# My WigWag Engine Build



## YYCHM (Mar 19, 2020)

Brian H inspired me to attempt a wigwag engine build so here is what I have so far.






The easy part, the base and column.
















Sourced a piece of 3" round from @johnnielsen for the fly wheel.  Thanks John!





















Aluminum cylinder made from square stock with the cylinder bore offset on the body.  Learned a lot doing that operation.






Turning the piston






Manual threading the connecting rod.  Not fun.






Crank connection, connecting rod and piston AND a failed connecting rod.






The build so far.  The piston to cylinder fit actually exhibits compression so that's encouraging.

I neglected to record making the crank


----------



## DPittman (Mar 20, 2020)

Looking good.  There's always an ooops or two even with simple projects


----------



## johnnielsen (Mar 20, 2020)

Good looking work.


----------



## turner (Mar 20, 2020)

Thanks for posting as you did, I have just returned from the USA so Self Q. in the garage for 14 days.
Could be the best 14 day holiday ever!


----------



## YYCHM (Mar 20, 2020)

Finished some final details today.....











Grub screws on the crank and fly wheel.  I didn't think this maneuver on fly wheel was going to fly, but it did.
Second image doesn't show it well but that drill bit is clear through to the center of the fly wheel bore.  Dumb luck or what???
















So here she is in her final configuration.  Man, I nailed the cylinder cap press fit, took a good squeeze in the vise to get her on.

BUT..... the best part is..... wait for it..... drum roll please...……...






The damned thing actually runs

Sadly the wife says I have to turn the compressor off for the night


----------



## Dabbler (Mar 21, 2020)

Great work!


----------



## YYCHM (Mar 21, 2020)

Let's see if this works.


----------



## Tom O (Mar 21, 2020)

Seems to work good.


----------



## PeterT (Mar 21, 2020)

Awesome. That must be the turbo boost coming on at 0:03 LOL


----------



## YYCHM (Mar 21, 2020)

Going to close this one off with a few comments.

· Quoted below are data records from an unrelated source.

/-- ★★ **THE SAME THREE ROWS AT `DeltaOnePJ … a` (the slot of S47's `norm_G`; ✓`DeltaOnePJ_def`: `DeltaOnePJ = DeltaOneP … (TJSlotP …)` by `rfl`).**
[cite: Balaban1985BackgroundPropagators, Thm 3.11 p.416, (3.127)–(3.128) p.421] -/
theorem hco_DeltaOnePJ_exists_of_tjSupLin' (c₀ cB : ℕ → ℝ) [hc₀ : ∀ L : ℕ, Fact (0 < c₀ L)] [hcB : ∀ L : ℕ, Fact (0 < cB L)] {a₀ a₁ : ℝ} (ha₀ : 0 < a₀)
    (αT MT : ℕ → ℝ) (hαT : ∀ L : ℕ, 1 < L → 0 < αT L) (hWT12 : ∀ L : ℕ, 1 < L → 10 ^ 12 * (L : ℝ) ^ 3 * αT L ≤ 1) (hMT : ∀ L : ℕ, 1 < L → 0 ≤ MT L)
    (hTsup : ∀ (L : ℕ), 1 < L → ∀ (i : Idx L) (U₀ : GaugeField (i.1.1.P i.1.2.2) 0 (Matrix.specialUnitaryGroup (Fin 2) ℂ)), ∀ ρ : ℝ, RegPr i.1.1 i.1.2.1 i.1.2.2 ρ U₀ → ρ ≤ αT L →
        (∀ cf : Site (i.1.1.P i.1.2.2) (i.1.2.2 - i.1.2.1) → Matrix (Fin 2) (Fin 2) ℂ,
        (∀ e' : PBond (i.1.1.P i.1.2.2) (i.1.2.2 - i.1.2.1), cf e'.src = ((emlIterU (i.1.2.2 - i.1.2.1) (bgUnits i.1.1 i.1.2.2 U₀) e' : (Matrix (Fin 2) (Fin 2) ℂ)ˣ) : Matrix (Fin 2) (Fin 2) ℂ) * cf e'.tgt *
        (((emlIterU (i.1.2.2 - i.1.2.1) (bgUnits i.1.1 i.1.2.2 U₀) e')⁻¹ : (Matrix (Fin 2) (Fin 2) ℂ)ˣ) : Matrix (Fin 2) (Fin 2) ℂ)) →
        ∃ l₀ : Site (i.1.1.P i.1.2.2) 0 → Matrix (Fin 2) (Fin 2) ℂ,
        (∀ b' : PBond (i.1.1.P i.1.2.2) 0, l₀ b'.src = ((bgUnits i.1.1 i.1.2.2 U₀ b' : (Matrix (Fin 2) (Fin 2) ℂ)ˣ) : Matrix (Fin 2) (Fin 2) ℂ) * l₀ b'.tgt * (((bgUnits i.1.1 i.1.2.2 U₀ b')⁻¹ : (Matrix (Fin 2) (Fin 2) ℂ)ˣ) : Matrix (Fin 2) (Fin 2) ℂ)) ∧
        ∀ y : Site (i.1.1.P i.1.2.2) (i.1.2.2 - i.1.2.1), l₀ (embIter (i.1.2.2 - i.1.2.1) y) = cf y) →
      2 * (12 * i.1.1.L ^ (i.1.2.2 - i.1.2.1) + 5) ≤ (i.1.1.P i.1.2.2).sitesPerDir 0 →
      ∀ a : ℝ, a₀ * (c₀ L / cB L) * ((i.1.1.L : ℝ) ^ (i.1.2.2 - i.1.2.1)) ^ 3 ≤ a → a ≤ a₁ * (c₀ L / cB L) * ((i.1.1.L : ℝ) ^ (i.1.2.2 - i.1.2.1)) ^ 3 →
      ∀ ρ' : ℝ, 0 ≤ ρ' → ρ' ≤ αT L → RegPr i.1.1 i.1.2.1 i.1.2.2 ρ' U₀ →
        ∀ (X : PBond (i.1.1.P i.1.2.2) 0 → Matrix (Fin 2) (Fin 2) ℂ) (s : ℝ), (∀ bd, ‖X bd‖ ≤ s) →
          ∀ bd : PBond (i.1.1.P i.1.2.2) 0, ‖(toL2 i.1.1 i.1.2.2 (c₀ L)).symm (TJSlotP i.1.1 i.1.2.1 i.1.2.2 i.2.2.le (c₀ L) (cB L) a U₀ (toL2 i.1.1 i.1.2.2 (c₀ L) X)) bd‖
            ≤ (ρ' * MT L) * s) :
    ∃ (αc γc : ℕ → ℝ),
      (∀ L : ℕ, 1 < L → 0 < αc L) ∧ (∀ L : ℕ, 1 < L → 10 ^ 12 * (L : ℝ) ^ 3 * αc L ≤ 1) ∧ (∀ L : ℕ, 1 < L → 13 * 10 ^ 14 * (L : ℝ) ^ 3 * αc L ≤ 1) ∧
      (∀ L : ℕ, 1 < L → αc L ≤ αT L) ∧ (∀ L : ℕ, 1 < L → 0 < γc L) ∧
    ∀ (L : ℕ), 1 < L → ∀ (i : Idx L) (U₀ : GaugeField (i.1.1.P i.1.2.2) 0 (Matrix.specialUnitaryGroup (Fin 2) ℂ)), ∀ ρ : ℝ, RegPr i.1.1 i.1.2.1 i.1.2.2 ρ U₀ → ρ ≤ αc L →
        (∀ cf : Site (i.1.1.P i.1.2.2) (i.1.2.2 - i.1.2.1) → Matrix (Fin 2) (Fin 2) ℂ,
        (∀ e' : PBond (i.1.1.P i.1.2.2) (i.1.2.2 - i.1.2.1), cf e'.src = ((emlIterU (i.1.2.2 - i.1.2.1) (bgUnits i.1.1 i.1.2.2 U₀) e' : (Matrix (Fin 2) (Fin 2) ℂ)ˣ) : Matrix (Fin 2) (Fin 2) ℂ) * cf e'.tgt *
        (((emlIterU (i.1.2.2 - i.1.2.1) (bgUnits i.1.1 i.1.2.2 U₀) e')⁻¹ : (Matrix (Fin 2) (Fin 2) ℂ)ˣ) : Matrix (Fin 2) (Fin 2) ℂ)) →
        ∃ l₀ : Site (i.1.1.P i.1.2.2) 0 → Matrix (Fin 2) (Fin 2) ℂ,
        (∀ b' : PBond (i.1.1.P i.1.2.2) 0, l₀ b'.src = ((bgUnits i.1.1 i.1.2.2 U₀ b' : (Matrix (Fin 2) (Fin 2) ℂ)ˣ) : Matrix (Fin 2) (Fin 2) ℂ) * l₀ b'.tgt * (((bgUnits i.1.1 i.1.2.2 U₀ b')⁻¹ : (Matrix (Fin 2) (Fin 2) ℂ)ˣ) : Matrix (Fin 2) (Fin 2) ℂ)) ∧
        ∀ y : Site (i.1.1.P i.1.2.2) (i.1.2.2 - i.1.2.1), l₀ (embIter (i.1.2.2 - i.1.2.1) y) = cf y) →
      2 * (12 * i.1.1.L ^ (i.1.2.2 - i.1.2.1) + 5) ≤ (i.1.1.P i.1.2.2).sitesPerDir 0 →
      ∀ a : ℝ, a₀ * (c₀ L / cB L) * ((i.1.1.L : ℝ) ^ (i.1.2.2 - i.1.2.1)) ^ 3 ≤ a → a ≤ a₁ * (c₀ L / cB L) * ((i.1.1.L : ℝ) ^ (i.1.2.2 - i.1.2.1)) ^ 3 →
      (∀ x : BondL2K ℂ 3 (periodsT3 i.1.1 i.1.2.2) (c₀ L) W₂,
        γc L * ‖x‖ ^ 2 ≤ RCLike.re ⟪x, laplaceA i.1.1 i.1.2.1 i.1.2.2 i.2.2.le (c₀ L) (cB L) a (DeltaOnePJ i.1.1 i.1.2.1 i.1.2.2 i.2.2.le (c₀ L) (cB L) a) U₀ x⟫_ℂ) ∧
      PosOnto i.1.1 i.1.2.1 i.1.2.2 i.2.2.le (c₀ L) (cB L) a (DeltaOnePJ i.1.1 i.1.2.1 i.1.2.2 i.2.2.le (c₀ L) (cB L) a) U₀ ∧
      (∀ f : BondL2K ℂ 3 (periodsT3 i.1.1 i.1.2.2) (c₀ L) W₂,
        ‖GT i.1.1 i.1.2.1 i.1.2.2 i.2.2.le (c₀ L) (cB L) a (DeltaOnePJ i.1.1 i.1.2.1 i.1.2.2 i.2.2.le (c₀ L) (cB L) a) U₀ f‖ ≤ (γc L)⁻¹ * ‖f‖) :=
  hco_DeltaOnePJ_exists_of_tjSupLin c₀ cB ha₀ αT MT hαT hWT12 hMT hTsup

Plans are available here https://drive.google.com/file/d/1EduFxa-dMpwxW8EtCo4O-dErBdMeNV25/view

The only complaint I have about the plans are that the axle and connecting rod lengths are out by a good 5mm (long) and the fly wheel to base clearance is questionable.  Apart from that, just follow the axle to port dimensions precisely and you're golden.






The model works well with nothing more than a can of Dust Off if you want a portable unit (grand kids and such).







Raw stock for this project came from this and some brass rod.

Contributors to that stockpile of material were @Janger , @johnnielsen and @kevin.decelles

Thanks guys!!!

Be Safe... Be Healthy...

Cheers,

Craig


----------



## Brian H (Mar 22, 2020)

Well done! These little engines are so much fun to make.


----------



## Bofobo (Mar 22, 2020)

Very nice! Did I show you the one I built when you were here? I posted pictures here https://canadianhobbymetalworkers.com/threads/wobbler-steam-engine.765/ 
I just thought to see if it could be run from an aquarium air pump ....? Got one? I have2 different ones, yah know, for science!!


----------



## Brian H (Mar 22, 2020)

Bofobo said:


> Very nice! Did I show you the one I built when you were here? I posted pictures here https://canadianhobbymetalworkers.com/threads/wobbler-steam-engine.765/
> I just thought to see if it could be run from an aquarium air pump ....? Got one? I have2 different ones, yah know, for science!!



Well done! I do like a few of the unique features that has. Making a project your own is part of the fun.


----------



## Brent H (Mar 23, 2020)

Great job Craig! It appears to even have a turbo mode!  Sweet


----------